'''
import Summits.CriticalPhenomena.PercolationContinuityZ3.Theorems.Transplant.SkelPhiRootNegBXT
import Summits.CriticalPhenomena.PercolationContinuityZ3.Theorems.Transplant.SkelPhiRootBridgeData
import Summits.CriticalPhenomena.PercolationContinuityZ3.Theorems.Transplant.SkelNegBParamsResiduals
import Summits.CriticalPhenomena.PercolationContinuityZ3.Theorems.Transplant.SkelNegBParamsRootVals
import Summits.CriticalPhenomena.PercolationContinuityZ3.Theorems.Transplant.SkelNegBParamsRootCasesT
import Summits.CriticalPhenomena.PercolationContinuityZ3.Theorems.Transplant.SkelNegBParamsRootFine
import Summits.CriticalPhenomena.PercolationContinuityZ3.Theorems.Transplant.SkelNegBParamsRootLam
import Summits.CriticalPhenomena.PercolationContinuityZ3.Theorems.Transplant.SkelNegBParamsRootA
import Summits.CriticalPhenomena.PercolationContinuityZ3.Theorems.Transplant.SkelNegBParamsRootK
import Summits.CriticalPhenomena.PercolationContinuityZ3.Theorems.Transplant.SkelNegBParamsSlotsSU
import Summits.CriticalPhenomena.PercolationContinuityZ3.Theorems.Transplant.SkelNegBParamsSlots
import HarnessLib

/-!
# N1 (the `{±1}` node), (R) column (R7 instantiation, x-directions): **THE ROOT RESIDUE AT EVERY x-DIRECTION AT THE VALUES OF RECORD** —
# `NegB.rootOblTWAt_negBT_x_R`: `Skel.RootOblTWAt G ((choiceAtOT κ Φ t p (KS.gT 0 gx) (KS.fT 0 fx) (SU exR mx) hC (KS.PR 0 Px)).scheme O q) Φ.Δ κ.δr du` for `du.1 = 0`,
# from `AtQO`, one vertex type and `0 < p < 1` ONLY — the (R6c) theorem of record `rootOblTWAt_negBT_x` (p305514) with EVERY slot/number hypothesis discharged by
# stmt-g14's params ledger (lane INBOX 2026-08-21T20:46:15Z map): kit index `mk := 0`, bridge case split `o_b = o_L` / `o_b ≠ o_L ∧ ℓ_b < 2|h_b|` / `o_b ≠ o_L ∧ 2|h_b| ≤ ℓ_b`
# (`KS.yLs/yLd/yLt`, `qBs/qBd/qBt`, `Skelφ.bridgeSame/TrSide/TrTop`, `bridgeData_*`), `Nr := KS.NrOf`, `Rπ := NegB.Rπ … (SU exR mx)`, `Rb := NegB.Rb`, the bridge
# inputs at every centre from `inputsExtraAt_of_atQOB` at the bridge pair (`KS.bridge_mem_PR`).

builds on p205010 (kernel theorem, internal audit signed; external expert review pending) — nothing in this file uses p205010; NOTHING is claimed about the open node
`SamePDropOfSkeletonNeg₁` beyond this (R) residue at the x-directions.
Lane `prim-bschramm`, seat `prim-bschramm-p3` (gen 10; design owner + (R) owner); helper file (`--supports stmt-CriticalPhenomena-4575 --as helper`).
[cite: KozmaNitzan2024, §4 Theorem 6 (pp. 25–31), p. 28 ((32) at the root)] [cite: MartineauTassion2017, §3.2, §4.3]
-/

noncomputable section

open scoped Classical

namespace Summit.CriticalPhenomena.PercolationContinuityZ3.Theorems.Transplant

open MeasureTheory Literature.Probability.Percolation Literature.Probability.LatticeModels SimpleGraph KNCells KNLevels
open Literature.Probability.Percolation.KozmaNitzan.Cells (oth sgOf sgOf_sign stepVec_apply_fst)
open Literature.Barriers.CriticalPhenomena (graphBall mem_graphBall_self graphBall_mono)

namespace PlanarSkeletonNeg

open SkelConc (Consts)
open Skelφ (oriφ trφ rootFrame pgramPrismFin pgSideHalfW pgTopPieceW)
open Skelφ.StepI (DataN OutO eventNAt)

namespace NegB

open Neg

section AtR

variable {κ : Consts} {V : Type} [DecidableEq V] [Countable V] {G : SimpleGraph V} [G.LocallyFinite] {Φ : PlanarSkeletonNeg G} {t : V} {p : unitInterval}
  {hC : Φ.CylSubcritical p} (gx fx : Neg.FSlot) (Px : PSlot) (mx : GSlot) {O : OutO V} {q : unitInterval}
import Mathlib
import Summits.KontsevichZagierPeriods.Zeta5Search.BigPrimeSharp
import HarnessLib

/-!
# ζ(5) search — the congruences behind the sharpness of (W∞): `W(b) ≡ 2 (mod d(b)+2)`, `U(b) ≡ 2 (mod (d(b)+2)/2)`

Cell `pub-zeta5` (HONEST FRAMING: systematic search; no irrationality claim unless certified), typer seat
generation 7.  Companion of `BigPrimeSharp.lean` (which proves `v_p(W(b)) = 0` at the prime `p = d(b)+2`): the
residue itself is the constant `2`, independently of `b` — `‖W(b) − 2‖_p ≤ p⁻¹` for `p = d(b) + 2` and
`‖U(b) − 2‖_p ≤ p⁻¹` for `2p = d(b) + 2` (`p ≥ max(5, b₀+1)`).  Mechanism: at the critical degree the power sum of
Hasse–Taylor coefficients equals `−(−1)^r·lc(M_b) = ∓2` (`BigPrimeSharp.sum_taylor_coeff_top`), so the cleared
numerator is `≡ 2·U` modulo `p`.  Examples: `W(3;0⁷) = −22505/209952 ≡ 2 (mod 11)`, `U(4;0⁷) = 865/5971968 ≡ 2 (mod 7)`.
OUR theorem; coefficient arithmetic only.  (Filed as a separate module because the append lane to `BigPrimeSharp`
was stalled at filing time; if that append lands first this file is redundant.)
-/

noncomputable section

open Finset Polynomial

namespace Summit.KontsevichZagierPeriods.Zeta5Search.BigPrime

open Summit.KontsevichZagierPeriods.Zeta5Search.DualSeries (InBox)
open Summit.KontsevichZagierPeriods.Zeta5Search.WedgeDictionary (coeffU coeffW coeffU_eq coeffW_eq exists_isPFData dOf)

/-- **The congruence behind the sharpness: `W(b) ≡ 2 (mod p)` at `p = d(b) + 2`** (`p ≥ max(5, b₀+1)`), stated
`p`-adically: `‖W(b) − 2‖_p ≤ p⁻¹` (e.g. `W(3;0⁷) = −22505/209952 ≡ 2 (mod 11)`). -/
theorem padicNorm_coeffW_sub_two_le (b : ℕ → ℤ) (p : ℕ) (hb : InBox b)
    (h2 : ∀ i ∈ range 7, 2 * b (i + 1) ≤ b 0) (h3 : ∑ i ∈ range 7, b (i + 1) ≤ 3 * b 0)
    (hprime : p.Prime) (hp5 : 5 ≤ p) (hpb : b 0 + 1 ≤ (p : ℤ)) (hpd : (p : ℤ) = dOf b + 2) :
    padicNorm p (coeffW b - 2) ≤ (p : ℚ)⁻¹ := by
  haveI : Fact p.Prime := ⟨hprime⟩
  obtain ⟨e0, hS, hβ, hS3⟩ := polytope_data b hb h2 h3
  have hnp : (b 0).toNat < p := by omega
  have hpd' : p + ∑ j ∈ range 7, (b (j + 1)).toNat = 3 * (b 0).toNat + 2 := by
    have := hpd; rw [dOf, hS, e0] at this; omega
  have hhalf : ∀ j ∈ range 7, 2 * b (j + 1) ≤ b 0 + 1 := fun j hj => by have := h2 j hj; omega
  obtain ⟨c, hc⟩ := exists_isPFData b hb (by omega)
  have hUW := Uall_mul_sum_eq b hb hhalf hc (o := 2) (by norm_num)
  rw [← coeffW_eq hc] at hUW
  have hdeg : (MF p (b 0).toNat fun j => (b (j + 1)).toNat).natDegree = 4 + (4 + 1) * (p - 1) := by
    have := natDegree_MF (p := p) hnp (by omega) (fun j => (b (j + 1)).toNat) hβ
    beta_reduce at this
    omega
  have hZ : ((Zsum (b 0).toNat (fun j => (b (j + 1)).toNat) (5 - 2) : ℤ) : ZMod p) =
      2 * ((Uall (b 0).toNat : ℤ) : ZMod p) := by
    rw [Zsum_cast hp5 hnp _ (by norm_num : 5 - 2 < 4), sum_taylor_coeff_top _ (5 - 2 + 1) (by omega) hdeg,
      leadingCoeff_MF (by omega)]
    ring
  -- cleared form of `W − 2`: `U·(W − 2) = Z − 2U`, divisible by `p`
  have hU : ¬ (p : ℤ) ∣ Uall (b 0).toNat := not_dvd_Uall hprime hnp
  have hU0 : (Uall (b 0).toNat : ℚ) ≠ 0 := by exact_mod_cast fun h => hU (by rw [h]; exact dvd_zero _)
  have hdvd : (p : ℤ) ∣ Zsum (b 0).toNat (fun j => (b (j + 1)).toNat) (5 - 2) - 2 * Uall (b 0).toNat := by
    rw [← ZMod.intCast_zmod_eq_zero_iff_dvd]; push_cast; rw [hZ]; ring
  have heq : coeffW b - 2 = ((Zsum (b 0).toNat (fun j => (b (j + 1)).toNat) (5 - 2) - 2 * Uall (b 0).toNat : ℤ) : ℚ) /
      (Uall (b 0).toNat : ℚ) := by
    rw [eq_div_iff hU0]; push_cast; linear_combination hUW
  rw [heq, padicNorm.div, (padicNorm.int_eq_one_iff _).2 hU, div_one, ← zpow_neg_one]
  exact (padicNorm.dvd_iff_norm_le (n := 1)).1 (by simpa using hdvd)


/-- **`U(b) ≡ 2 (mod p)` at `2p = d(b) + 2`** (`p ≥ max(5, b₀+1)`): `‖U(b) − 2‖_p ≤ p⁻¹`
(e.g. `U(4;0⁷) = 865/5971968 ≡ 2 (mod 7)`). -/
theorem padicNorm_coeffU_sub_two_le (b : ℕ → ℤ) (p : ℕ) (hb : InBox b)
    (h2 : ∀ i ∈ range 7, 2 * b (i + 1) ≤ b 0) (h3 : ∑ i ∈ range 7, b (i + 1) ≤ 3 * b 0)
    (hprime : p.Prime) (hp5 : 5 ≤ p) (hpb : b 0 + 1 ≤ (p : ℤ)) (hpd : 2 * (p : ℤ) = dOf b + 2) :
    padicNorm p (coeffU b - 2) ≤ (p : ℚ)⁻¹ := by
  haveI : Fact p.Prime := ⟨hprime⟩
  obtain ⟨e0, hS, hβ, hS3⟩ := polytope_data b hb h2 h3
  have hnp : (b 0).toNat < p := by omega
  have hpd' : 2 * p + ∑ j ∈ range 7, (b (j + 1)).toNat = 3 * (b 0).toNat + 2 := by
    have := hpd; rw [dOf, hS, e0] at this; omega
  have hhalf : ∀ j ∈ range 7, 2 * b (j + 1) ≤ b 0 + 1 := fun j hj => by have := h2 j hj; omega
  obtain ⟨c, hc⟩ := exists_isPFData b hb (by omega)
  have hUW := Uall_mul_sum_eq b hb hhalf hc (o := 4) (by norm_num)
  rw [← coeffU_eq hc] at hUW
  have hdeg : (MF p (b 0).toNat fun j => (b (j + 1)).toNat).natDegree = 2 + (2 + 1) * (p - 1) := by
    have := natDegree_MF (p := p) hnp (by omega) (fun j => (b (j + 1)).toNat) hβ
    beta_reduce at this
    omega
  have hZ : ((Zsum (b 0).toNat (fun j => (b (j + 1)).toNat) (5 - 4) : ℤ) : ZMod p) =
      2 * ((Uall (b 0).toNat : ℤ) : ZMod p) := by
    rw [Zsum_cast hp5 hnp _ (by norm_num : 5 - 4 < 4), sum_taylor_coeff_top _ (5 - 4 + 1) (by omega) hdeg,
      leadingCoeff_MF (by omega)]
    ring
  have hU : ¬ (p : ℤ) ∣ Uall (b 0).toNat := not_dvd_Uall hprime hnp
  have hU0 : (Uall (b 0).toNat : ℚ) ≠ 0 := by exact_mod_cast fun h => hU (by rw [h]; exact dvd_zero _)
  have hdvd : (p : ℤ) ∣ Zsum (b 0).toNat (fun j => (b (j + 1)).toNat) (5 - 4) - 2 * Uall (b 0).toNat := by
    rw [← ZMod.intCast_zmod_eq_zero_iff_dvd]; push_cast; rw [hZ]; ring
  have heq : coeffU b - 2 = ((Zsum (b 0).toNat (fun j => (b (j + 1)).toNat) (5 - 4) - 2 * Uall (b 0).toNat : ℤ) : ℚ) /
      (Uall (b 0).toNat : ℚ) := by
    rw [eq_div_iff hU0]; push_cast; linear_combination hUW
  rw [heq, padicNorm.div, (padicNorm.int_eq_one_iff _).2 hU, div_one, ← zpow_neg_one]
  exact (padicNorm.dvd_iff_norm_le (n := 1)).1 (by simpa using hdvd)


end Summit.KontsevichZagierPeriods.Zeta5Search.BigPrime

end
'''
'''
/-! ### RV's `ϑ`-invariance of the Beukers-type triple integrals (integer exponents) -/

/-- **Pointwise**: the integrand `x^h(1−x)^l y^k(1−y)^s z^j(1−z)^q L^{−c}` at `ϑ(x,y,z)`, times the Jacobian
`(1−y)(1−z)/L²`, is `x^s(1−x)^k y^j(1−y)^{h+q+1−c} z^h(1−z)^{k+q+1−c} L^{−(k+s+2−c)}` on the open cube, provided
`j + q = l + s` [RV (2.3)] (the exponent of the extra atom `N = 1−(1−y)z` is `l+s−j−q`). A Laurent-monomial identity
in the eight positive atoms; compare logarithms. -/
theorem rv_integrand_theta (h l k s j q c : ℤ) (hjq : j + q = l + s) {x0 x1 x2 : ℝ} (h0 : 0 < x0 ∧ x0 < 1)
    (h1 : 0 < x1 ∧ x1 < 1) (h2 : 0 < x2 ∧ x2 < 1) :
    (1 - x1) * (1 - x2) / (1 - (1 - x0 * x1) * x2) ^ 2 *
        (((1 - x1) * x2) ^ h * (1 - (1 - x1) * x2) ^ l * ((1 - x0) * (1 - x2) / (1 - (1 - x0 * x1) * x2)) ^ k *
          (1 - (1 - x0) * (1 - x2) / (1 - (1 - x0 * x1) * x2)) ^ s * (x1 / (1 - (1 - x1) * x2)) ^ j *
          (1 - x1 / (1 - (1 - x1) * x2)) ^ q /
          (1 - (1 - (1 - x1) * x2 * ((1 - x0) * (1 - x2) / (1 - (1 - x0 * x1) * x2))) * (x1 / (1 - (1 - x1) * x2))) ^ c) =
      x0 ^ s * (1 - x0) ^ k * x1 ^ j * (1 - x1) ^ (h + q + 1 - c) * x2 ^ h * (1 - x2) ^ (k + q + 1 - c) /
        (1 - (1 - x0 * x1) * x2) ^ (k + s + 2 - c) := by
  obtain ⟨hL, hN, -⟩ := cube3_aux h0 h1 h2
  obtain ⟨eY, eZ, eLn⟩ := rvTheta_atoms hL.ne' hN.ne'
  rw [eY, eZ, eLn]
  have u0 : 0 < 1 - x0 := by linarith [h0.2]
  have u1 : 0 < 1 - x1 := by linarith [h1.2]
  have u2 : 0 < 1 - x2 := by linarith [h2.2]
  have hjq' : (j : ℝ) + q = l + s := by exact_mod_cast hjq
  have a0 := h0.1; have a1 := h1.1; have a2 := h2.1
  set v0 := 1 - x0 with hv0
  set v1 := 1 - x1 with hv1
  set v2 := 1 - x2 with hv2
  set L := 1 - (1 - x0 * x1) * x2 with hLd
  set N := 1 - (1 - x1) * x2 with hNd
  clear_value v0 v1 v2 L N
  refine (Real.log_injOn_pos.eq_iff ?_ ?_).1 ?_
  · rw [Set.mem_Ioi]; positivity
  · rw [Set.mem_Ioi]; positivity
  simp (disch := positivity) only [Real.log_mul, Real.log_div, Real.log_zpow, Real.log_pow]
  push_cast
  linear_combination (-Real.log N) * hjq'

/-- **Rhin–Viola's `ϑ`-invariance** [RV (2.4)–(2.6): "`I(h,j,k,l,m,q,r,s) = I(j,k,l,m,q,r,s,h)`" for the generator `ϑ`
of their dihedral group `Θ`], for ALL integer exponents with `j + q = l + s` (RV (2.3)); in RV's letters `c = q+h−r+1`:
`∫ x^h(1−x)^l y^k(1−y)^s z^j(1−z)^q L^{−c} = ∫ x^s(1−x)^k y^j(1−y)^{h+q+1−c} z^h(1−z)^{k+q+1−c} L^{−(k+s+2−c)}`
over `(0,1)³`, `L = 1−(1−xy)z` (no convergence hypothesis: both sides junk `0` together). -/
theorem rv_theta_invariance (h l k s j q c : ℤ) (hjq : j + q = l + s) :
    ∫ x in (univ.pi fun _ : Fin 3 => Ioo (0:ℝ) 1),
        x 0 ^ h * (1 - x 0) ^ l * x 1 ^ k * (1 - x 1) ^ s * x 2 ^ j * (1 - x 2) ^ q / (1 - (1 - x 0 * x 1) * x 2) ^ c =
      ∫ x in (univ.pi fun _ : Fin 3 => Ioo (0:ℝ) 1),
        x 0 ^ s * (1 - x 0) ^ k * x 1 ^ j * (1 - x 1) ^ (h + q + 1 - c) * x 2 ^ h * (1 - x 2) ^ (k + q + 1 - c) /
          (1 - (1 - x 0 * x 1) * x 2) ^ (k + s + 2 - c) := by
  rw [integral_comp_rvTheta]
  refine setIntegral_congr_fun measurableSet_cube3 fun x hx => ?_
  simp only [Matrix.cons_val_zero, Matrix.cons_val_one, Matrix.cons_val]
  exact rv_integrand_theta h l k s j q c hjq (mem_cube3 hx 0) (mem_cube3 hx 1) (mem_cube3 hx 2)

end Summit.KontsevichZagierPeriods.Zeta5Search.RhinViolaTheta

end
'''
§ **Task instructions**
Search the listing above for the lines with "(1 - (1 - x0 * x1) * x2) ^ (k" and "for the generator", then output those lines and all lines between them exactly.

§ **Response**
        (1 - (1 - x0 * x1) * x2) ^ (k + s + 2 - c) := by
  obtain ⟨hL, hN, -⟩ := cube3_aux h0 h1 h2
  obtain ⟨eY, eZ, eLn⟩ := rvTheta_atoms hL.ne' hN.ne'
  rw [eY, eZ, eLn]
  have u0 : 0 < 1 - x0 := by linarith [h0.2]
  have u1 : 0 < 1 - x1 := by linarith [h1.2]
  have u2 : 0 < 1 - x2 := by linarith [h2.2]
  have hjq' : (j : ℝ) + q = l + s := by exact_mod_cast hjq
  have a0 := h0.1; have a1 := h1.1; have a2 := h2.1
  set v0 := 1 - x0 with hv0
  set v1 := 1 - x1 with hv1
  set v2 := 1 - x2 with hv2
  set L := 1 - (1 - x0 * x1) * x2 with hLd
  set N := 1 - (1 - x1) * x2 with hNd
  clear_value v0 v1 v2 L N
  refine (Real.log_injOn_pos.eq_iff ?_ ?_).1 ?_
  · rw [Set.mem_Ioi]; positivity
  · rw [Set.mem_Ioi]; positivity
  simp (disch := positivity) only [Real.log_mul, Real.log_div, Real.log_zpow, Real.log_pow]
  push_cast
  linear_combination (-Real.log N) * hjq'

/-- **Rhin–Viola's `ϑ`-invariance** [RV (2.4)–(2.6): "`I(h,j,k,l,m,q,r,s) = I(j,k,l,m,q,r,s,h)`" for the generator `ϑ`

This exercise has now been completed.